» **Problem to solve**: Locate each line with the string "index" in the listing below and copy it.

» **Input records**:
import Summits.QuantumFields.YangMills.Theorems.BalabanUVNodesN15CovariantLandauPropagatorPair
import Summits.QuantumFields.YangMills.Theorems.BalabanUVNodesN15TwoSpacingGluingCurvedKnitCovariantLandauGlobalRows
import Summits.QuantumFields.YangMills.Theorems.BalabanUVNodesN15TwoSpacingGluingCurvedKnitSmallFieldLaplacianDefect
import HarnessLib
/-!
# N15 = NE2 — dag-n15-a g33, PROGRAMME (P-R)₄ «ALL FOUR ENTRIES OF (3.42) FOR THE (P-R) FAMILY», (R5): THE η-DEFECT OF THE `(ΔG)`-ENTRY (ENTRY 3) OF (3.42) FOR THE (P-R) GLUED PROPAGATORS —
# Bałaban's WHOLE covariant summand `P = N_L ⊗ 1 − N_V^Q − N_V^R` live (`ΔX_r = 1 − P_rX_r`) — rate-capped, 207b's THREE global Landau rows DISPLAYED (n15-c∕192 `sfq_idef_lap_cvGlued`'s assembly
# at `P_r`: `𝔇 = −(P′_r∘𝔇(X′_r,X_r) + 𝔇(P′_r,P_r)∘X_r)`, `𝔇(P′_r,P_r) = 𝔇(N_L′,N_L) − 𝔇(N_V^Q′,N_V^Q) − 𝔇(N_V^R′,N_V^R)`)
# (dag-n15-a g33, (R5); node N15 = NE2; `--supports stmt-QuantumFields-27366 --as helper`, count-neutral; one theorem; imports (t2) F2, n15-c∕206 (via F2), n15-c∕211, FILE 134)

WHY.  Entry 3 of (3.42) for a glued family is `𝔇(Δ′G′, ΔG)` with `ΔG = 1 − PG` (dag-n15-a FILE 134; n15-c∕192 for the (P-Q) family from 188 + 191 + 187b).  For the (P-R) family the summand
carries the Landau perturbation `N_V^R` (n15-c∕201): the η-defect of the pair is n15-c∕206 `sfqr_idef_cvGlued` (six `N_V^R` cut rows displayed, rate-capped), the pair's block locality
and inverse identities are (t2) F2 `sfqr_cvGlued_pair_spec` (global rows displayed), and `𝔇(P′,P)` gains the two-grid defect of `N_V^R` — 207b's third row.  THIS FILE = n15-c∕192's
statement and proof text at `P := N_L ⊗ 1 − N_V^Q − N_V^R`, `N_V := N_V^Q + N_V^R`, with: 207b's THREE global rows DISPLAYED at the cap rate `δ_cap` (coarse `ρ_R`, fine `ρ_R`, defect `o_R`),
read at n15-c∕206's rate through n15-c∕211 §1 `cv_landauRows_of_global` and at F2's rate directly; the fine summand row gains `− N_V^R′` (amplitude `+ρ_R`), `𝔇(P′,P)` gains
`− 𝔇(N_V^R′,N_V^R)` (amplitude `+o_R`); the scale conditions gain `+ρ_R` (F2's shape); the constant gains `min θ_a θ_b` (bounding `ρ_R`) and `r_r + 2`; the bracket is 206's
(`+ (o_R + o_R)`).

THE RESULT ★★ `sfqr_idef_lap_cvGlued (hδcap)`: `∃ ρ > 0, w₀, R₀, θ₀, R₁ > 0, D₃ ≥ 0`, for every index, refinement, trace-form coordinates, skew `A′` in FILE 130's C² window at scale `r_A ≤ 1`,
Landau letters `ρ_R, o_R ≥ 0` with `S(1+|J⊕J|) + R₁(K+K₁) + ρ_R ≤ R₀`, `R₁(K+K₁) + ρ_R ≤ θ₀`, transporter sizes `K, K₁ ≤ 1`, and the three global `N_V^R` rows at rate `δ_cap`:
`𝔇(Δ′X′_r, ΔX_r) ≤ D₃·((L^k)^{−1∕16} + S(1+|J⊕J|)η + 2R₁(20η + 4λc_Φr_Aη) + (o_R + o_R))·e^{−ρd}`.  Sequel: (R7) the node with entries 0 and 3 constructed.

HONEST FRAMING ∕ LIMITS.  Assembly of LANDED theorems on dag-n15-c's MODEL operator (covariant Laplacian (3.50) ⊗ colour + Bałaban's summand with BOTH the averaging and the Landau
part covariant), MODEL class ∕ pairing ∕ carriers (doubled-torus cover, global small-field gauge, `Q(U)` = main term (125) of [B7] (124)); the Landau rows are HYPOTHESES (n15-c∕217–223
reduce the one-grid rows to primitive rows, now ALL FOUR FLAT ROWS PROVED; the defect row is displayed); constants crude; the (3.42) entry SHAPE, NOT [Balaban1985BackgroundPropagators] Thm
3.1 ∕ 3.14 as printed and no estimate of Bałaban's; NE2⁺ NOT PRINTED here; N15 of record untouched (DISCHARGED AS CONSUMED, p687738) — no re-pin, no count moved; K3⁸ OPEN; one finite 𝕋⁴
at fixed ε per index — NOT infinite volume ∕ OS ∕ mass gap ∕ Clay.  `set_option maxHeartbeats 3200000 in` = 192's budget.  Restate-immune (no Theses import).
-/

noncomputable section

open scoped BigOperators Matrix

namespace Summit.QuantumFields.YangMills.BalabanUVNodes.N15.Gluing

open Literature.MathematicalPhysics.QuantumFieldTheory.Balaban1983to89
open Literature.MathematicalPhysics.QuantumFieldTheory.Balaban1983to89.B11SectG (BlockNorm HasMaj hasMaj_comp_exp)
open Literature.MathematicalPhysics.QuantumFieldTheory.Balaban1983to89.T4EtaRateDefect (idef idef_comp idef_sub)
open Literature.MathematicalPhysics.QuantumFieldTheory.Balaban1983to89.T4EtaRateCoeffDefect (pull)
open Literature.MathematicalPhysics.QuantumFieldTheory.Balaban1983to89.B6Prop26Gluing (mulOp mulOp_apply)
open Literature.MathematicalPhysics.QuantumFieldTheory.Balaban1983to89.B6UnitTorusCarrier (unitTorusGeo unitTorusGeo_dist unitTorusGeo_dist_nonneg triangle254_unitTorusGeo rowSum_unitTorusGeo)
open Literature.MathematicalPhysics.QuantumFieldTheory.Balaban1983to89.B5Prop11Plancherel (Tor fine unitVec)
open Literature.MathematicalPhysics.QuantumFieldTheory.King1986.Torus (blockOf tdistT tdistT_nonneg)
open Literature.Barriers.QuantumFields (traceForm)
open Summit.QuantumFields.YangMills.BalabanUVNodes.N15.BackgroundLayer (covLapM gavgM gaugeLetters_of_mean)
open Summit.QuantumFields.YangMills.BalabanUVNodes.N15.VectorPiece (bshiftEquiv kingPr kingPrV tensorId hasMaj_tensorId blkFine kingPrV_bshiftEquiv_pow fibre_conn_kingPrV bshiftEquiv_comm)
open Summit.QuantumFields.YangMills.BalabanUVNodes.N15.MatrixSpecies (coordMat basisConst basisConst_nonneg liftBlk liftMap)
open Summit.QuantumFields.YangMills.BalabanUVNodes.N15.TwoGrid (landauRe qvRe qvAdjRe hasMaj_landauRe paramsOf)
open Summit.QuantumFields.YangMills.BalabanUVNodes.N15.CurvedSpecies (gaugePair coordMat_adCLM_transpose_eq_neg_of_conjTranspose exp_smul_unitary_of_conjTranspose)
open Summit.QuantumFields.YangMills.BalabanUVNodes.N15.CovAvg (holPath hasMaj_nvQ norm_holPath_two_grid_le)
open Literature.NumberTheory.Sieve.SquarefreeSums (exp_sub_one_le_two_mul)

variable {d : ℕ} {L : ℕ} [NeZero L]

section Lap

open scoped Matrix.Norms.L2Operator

==

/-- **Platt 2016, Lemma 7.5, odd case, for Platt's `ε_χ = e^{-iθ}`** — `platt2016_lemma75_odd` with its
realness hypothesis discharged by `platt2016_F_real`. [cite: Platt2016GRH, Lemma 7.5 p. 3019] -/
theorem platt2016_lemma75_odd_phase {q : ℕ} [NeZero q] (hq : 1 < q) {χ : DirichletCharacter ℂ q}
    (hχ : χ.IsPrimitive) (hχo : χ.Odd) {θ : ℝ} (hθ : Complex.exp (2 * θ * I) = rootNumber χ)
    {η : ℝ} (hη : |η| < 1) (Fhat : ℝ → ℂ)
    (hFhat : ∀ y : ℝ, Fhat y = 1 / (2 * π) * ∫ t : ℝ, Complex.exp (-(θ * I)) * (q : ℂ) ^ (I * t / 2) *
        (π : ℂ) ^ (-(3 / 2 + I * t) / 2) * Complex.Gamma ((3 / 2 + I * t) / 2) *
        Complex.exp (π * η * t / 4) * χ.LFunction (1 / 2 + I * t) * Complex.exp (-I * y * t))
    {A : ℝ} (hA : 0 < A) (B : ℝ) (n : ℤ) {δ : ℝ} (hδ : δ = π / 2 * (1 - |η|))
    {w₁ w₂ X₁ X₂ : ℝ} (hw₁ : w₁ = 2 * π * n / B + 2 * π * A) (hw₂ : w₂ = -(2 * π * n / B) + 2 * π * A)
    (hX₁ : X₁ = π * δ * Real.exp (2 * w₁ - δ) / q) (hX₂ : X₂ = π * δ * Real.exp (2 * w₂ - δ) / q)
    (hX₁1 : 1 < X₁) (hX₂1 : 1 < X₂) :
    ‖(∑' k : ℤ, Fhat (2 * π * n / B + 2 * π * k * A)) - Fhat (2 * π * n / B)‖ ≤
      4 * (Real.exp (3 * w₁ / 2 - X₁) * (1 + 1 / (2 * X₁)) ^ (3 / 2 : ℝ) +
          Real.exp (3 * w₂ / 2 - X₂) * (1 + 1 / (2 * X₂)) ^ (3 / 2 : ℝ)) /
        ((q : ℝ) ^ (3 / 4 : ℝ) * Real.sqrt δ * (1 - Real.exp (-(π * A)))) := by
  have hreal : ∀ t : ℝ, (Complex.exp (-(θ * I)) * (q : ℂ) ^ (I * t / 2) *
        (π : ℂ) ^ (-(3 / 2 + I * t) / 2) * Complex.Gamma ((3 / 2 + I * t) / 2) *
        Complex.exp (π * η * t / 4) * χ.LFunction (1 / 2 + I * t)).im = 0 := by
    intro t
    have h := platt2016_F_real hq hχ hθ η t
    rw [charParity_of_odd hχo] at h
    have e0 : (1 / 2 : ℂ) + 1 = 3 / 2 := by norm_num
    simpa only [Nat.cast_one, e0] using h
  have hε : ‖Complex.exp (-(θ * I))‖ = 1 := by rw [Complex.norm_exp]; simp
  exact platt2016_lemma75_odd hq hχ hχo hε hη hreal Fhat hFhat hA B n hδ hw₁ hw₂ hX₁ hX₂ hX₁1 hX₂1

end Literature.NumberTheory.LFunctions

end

» **Response area**:
THE RESULT ★★ `sfqr_idef_lap_cvGlued (hδcap)`: `∃ ρ > 0, w₀, R₀, θ₀, R₁ > 0, D₃ ≥ 0`, for every index, refinement, trace-form coordinates, skew `A′` in FILE 130's C² window at scale `r_A ≤ 1`,
at fixed ε per index — NOT infinite volume ∕ OS ∕ mass gap ∕ Clay.  `set_option maxHeartbeats 3200000 in` = 192's budget.  Restate-immune (no Theses import).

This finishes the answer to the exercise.